**TASK REQUIREMENTS:**
Lines holding the string "rzAt" are the ones to copy; find them all in the data.

*** STORED DATA Section Begins ***

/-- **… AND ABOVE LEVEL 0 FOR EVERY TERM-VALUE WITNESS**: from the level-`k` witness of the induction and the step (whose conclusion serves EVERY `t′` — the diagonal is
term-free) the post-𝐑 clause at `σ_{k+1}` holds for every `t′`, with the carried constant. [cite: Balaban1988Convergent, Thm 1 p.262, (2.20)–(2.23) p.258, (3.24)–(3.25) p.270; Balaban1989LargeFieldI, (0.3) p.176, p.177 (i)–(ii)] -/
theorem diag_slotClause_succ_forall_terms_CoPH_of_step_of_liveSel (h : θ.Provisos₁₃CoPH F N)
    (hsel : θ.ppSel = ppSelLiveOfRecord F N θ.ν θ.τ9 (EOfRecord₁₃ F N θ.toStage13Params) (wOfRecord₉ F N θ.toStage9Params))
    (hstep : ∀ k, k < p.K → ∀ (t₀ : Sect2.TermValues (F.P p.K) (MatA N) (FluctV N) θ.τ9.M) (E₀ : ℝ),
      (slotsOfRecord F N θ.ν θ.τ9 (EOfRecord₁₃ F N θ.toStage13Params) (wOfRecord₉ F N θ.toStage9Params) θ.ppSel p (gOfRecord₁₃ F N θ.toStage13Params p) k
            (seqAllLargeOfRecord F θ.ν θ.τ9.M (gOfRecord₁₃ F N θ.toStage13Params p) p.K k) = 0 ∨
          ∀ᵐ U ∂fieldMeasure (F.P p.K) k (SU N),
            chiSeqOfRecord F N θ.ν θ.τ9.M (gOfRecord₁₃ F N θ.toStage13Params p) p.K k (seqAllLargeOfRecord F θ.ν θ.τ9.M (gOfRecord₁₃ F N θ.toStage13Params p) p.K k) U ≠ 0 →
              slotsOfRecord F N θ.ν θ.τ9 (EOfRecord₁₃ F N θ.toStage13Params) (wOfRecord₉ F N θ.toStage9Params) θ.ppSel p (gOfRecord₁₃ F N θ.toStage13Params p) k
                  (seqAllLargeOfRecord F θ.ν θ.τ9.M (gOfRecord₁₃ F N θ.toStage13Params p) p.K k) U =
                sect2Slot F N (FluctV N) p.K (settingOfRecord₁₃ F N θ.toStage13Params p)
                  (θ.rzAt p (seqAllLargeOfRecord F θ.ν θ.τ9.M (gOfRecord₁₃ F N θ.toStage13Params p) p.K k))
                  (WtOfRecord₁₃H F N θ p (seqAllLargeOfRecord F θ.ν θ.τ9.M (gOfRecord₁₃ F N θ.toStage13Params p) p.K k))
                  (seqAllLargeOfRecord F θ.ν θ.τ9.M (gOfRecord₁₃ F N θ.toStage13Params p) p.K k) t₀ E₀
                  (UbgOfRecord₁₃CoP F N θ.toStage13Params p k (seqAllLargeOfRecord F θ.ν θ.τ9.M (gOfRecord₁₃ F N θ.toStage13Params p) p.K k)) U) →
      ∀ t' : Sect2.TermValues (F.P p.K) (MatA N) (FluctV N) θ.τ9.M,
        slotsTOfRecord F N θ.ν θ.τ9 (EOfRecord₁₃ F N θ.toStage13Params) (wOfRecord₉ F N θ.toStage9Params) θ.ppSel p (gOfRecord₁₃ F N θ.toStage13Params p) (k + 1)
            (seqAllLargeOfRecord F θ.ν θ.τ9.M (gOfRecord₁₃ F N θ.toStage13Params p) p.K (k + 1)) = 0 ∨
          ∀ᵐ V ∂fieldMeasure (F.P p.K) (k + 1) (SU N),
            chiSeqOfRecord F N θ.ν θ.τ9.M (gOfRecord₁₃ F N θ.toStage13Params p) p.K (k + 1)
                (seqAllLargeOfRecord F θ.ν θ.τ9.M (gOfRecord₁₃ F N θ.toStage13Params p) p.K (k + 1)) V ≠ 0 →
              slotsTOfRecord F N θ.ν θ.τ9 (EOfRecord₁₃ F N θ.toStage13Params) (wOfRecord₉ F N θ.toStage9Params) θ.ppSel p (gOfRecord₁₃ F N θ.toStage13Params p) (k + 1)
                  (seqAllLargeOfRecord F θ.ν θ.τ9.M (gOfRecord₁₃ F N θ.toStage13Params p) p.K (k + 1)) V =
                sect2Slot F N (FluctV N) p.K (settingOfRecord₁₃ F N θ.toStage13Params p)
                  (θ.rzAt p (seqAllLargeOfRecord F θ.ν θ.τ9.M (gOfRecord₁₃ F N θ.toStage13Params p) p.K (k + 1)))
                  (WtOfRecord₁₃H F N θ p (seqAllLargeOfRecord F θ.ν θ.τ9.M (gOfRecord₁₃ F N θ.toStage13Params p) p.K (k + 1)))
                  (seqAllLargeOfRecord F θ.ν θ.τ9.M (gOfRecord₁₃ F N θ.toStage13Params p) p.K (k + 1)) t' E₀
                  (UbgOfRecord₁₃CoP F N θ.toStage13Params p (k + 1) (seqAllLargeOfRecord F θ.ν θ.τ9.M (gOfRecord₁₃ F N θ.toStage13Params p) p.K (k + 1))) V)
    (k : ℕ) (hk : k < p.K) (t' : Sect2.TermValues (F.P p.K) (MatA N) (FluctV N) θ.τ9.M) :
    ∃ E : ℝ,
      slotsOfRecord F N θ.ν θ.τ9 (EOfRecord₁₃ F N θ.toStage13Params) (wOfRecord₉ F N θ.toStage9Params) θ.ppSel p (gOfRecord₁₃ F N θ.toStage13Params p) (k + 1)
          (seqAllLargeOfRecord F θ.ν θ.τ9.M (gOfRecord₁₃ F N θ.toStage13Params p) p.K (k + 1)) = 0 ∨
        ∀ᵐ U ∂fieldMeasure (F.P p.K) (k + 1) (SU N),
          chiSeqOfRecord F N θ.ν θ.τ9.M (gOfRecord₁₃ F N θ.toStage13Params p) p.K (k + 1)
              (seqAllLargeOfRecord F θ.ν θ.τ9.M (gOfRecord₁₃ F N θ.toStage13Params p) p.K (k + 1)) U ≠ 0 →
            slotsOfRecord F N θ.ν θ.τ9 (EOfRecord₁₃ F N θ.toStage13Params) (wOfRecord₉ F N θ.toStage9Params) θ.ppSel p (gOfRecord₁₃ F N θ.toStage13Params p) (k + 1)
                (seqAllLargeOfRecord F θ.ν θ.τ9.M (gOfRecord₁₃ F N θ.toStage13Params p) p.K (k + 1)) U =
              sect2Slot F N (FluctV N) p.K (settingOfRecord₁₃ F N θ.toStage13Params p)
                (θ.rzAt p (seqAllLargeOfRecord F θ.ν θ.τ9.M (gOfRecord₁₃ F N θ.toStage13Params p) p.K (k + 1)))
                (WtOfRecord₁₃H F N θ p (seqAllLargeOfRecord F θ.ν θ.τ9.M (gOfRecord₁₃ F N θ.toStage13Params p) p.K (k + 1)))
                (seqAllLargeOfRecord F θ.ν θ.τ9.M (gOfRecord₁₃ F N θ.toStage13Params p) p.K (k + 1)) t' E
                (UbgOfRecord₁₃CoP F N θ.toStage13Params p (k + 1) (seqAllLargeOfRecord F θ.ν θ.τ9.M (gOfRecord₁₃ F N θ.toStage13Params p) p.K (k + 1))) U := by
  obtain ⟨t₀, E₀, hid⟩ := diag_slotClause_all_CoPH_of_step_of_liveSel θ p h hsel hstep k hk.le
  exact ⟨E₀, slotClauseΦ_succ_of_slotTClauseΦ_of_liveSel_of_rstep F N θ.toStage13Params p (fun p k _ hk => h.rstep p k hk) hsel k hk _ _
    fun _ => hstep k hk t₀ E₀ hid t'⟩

*** STORED DATA Section Ends ***

**RESULT OF THIS EXERCISE:**
                  (θ.rzAt p (seqAllLargeOfRecord F θ.ν θ.τ9.M (gOfRecord₁₃ F N θ.toStage13Params p) p.K k))
                  (θ.rzAt p (seqAllLargeOfRecord F θ.ν θ.τ9.M (gOfRecord₁₃ F N θ.toStage13Params p) p.K (k + 1)))
                (θ.rzAt p (seqAllLargeOfRecord F θ.ν θ.τ9.M (gOfRecord₁₃ F N θ.toStage13Params p) p.K (k + 1)))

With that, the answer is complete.